Collect every line in the records below that contains the word "axis".
··· Input data
import Literature.Probability.LatticeModels.LeeYangFirstZeroLimitProofs
import Literature.Probability.LatticeModels.PositiveFieldUniqueness
import HarnessLib

/-!
# Analyticity of the free energy in a strip below the first Lee–Yang zeros, and
# `m = ∂f_β/∂h` (Jiang–Newman 2023 / Lee–Yang 1952 / Friedli–Velenik) — proofs

Topic `Probability/LatticeModels`, namespace `Literature.Probability.LatticeModels.JiangNewman`.
Companion PROOF file of `LeeYangFirstZeroLimit.lean` / `LeeYangFirstZeroLimitProofs.lean`
(J. Jiang, C. M. Newman, *Thermodynamic limit of the first Lee–Yang zero*, CPAM 77 (2024)
1224–1234 [JiangNewman2023]). Theorems only: no definition, no statement and no named fact is
introduced or changed; the named fact `JiangNewman.FirstZeroLimit` is NOT used. Requested by route
`CriticalPhenomena/Ising3DConformalLimit/LeeYangGap` (crux `NearCriticalLeeYangGap`, stub
`stub_edgeAnalyticity`: the magnetisation `h ↦ ⟨σ₀⟩⁺_{β,h}` extends analytically to a strip whose
half-width is comparable to `inf_n α₁(B_n,β)`).

Normalisation (as in the fact file): `Z_{Λ,β,h} = ∑ exp[β∑σσ + h∑σ]` (`partitionFunction`), the
field `h` being Friedli–Velenik's (the tree's) `βh`; `f_{Λ,β} = freeEnergyIn d Λ β`,
`f_β = freeEnergy d β` (`f_β(h) = ψ(β, h/β)`, `freeEnergy_eq_pressure`), `α₁ = firstZero`.

* `partitionFunction_ne_zero_of_dist_lt` — the zero-free disc about a REAL centre `x`:
  `Z_{Λ,β,z} ≠ 0` for `|z - x| < α₁(Λ,β)` (Lee–Yang off the imaginary axis,
  `partitionFunction_ne_zero_of_re_ne_zero`, and the definition of `α₁` on it).
* `norm_partitionFunction_add_le`, `exists_log_partitionFunction_shift`,
  `exists_taylorCoeff_freeEnergyIn` — `|Z_{Λ,β,x+z}| ≤ e^{|Re z||Λ|} Z_{Λ,β,x}`; the analytic
  logarithm of `z ↦ Z_{Λ,β,x+z}` on `|z| < α₁`; and the uniform coefficient bound: the Taylor
  coefficients at `x` of `f_{Λ,β}` are bounded by `(2Rr/(R-r)) r^{-k}` for `0 < r < R < α₁(Λ,β)`
  (Borel–Carathéodory on the normalised logarithm, whose real part is `≤ |Re z|`, then Cauchy's
  estimate) — the tree's `abs_magnetizationCumulant_div_card_le` at a general real centre.
* `exists_ball_extension_freeEnergy` — **`f_β` is analytic on the disc of radius `r` about every
  real `x` whenever `r < R < α₁(B_n,β)` for all `n`** (compactness of the coefficient vectors,
  Tannery, clause (0) `tendsto_freeEnergyIn`) — the tree's
  `analyticOnDisc_of_eventually_lt_firstZero` at a general real centre.
* `exists_strip_extension_of_local` (gluing along the real axis by the identity theorem) and
  `exists_strip_extension_freeEnergy` — **`f_β` extends holomorphically to the strip
  `{|Im z| < w/2}` whenever `0 < w ≤ α₁(B_n,β)` for all `n`.**
* `freeEnergy_sub_le_mul_freeCorr`, `mul_freeCorr_le_freeEnergy_sub`,
  `deriv_freeEnergy_eq_freeCorr`, `deriv_freeEnergy_zero` — the convexity brackets
  `(h₂-h₁)⟨σ₀⟩^∅_{β,h₁/β} ≤ f_β(h₂) - f_β(h₁) ≤ (h₂-h₁)⟨σ₀⟩^∅_{β,h₂/β}` (`0 ≤ h₁ ≤ h₂`; GKS, the
  free state dominating its boxes, translation invariance; Friedli–Velenik Prop. 3.29), whence
  `f_β'(h) = ⟨σ₀⟩^∅_{β,h/β}` at every `h > 0` where `f_β` is differentiable, and `f_β'(0) = 0`
  (evenness).
* `exists_strip_extension_magnetization` — **for `β > 0` with `m*(β) = 0` and
  `0 < w ≤ α₁(B_n,β)` for all `n`, `h ↦ m(β,h) = ⟨σ₀⟩⁺_{β,h}` (`h ≥ 0`) extends holomorphically to
  `{|Im z| < θ}` whenever `βθ ≤ w/2`** (`F(z) = f_β'(βz)`; `⟨σ₀⟩^∅_{β,h} = ⟨σ₀⟩⁺_{β,h}` for `h > 0`,
  `freeCorr_eq_plusCorr_singleton_of_pos_holds`).

## References

* [JiangNewman2023] J. Jiang, C. M. Newman, CPAM 77 (2024) 1224–1234, arXiv:2210.03602: Thm. 1,
  §2 eqs. (2.4), (2.24).
* [LeeYang1952] T. D. Lee, C. N. Yang, Phys. Rev. 87 (1952) 410–419, Appendix II.
* [FriedliVelenik2017] S. Friedli, Y. Velenik, *Statistical Mechanics of Lattice Systems*,
  CUP 2017: Thm. 3.6, §3.7 Prop. 3.29 and its proof, Thm. 3.25 (1), Thm. 3.34, Remark 3.41.
-/

noncomputable section

open Filter Topology Finset Complex

namespace Literature.Probability.LatticeModels

namespace JiangNewman

variable {d : ℕ}

/-! ### Finite volume: the zero-free disc about a real centre and the analytic logarithm -/

/-- **Zero-free disc about a real centre** (Lee–Yang off the imaginary axis, the definition of
`α₁` on it): for `β ≥ 0`, real `x` and `|z - x| < α₁(Λ,β)`, `Z_{Λ,β,z} ≠ 0`.
[cite: LeeYang1952, Appendix II] -/
theorem partitionFunction_ne_zero_of_dist_lt {β : ℝ} (hβ : 0 ≤ β) (Λ : Finset (Site d))
    (x : ℝ) {z : ℂ} (hz : dist z (x : ℂ) < firstZero d Λ β) : partitionFunction d Λ β z ≠ 0 := by
  by_cases hre : z.re = 0
  · have heq : z = (z.im : ℂ) * I := by
      apply Complex.ext <;> simp [hre]
    rw [heq]
    refine partitionFunction_mul_I_ne_zero_of_abs_lt Λ β (lt_of_le_of_lt ?_ hz)
    have h1 : |(z - (x : ℂ)).im| ≤ ‖z - (x : ℂ)‖ := Complex.abs_im_le_norm _
    rw [dist_eq_norm]
    simpa using h1
  · exact partitionFunction_ne_zero_of_re_ne_zero hβ Λ hre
······
Response =>
  `Z_{Λ,β,z} ≠ 0` for `|z - x| < α₁(Λ,β)` (Lee–Yang off the imaginary axis,
* `exists_strip_extension_of_local` (gluing along the real axis by the identity theorem) and
/-- **Zero-free disc about a real centre** (Lee–Yang off the imaginary axis, the definition of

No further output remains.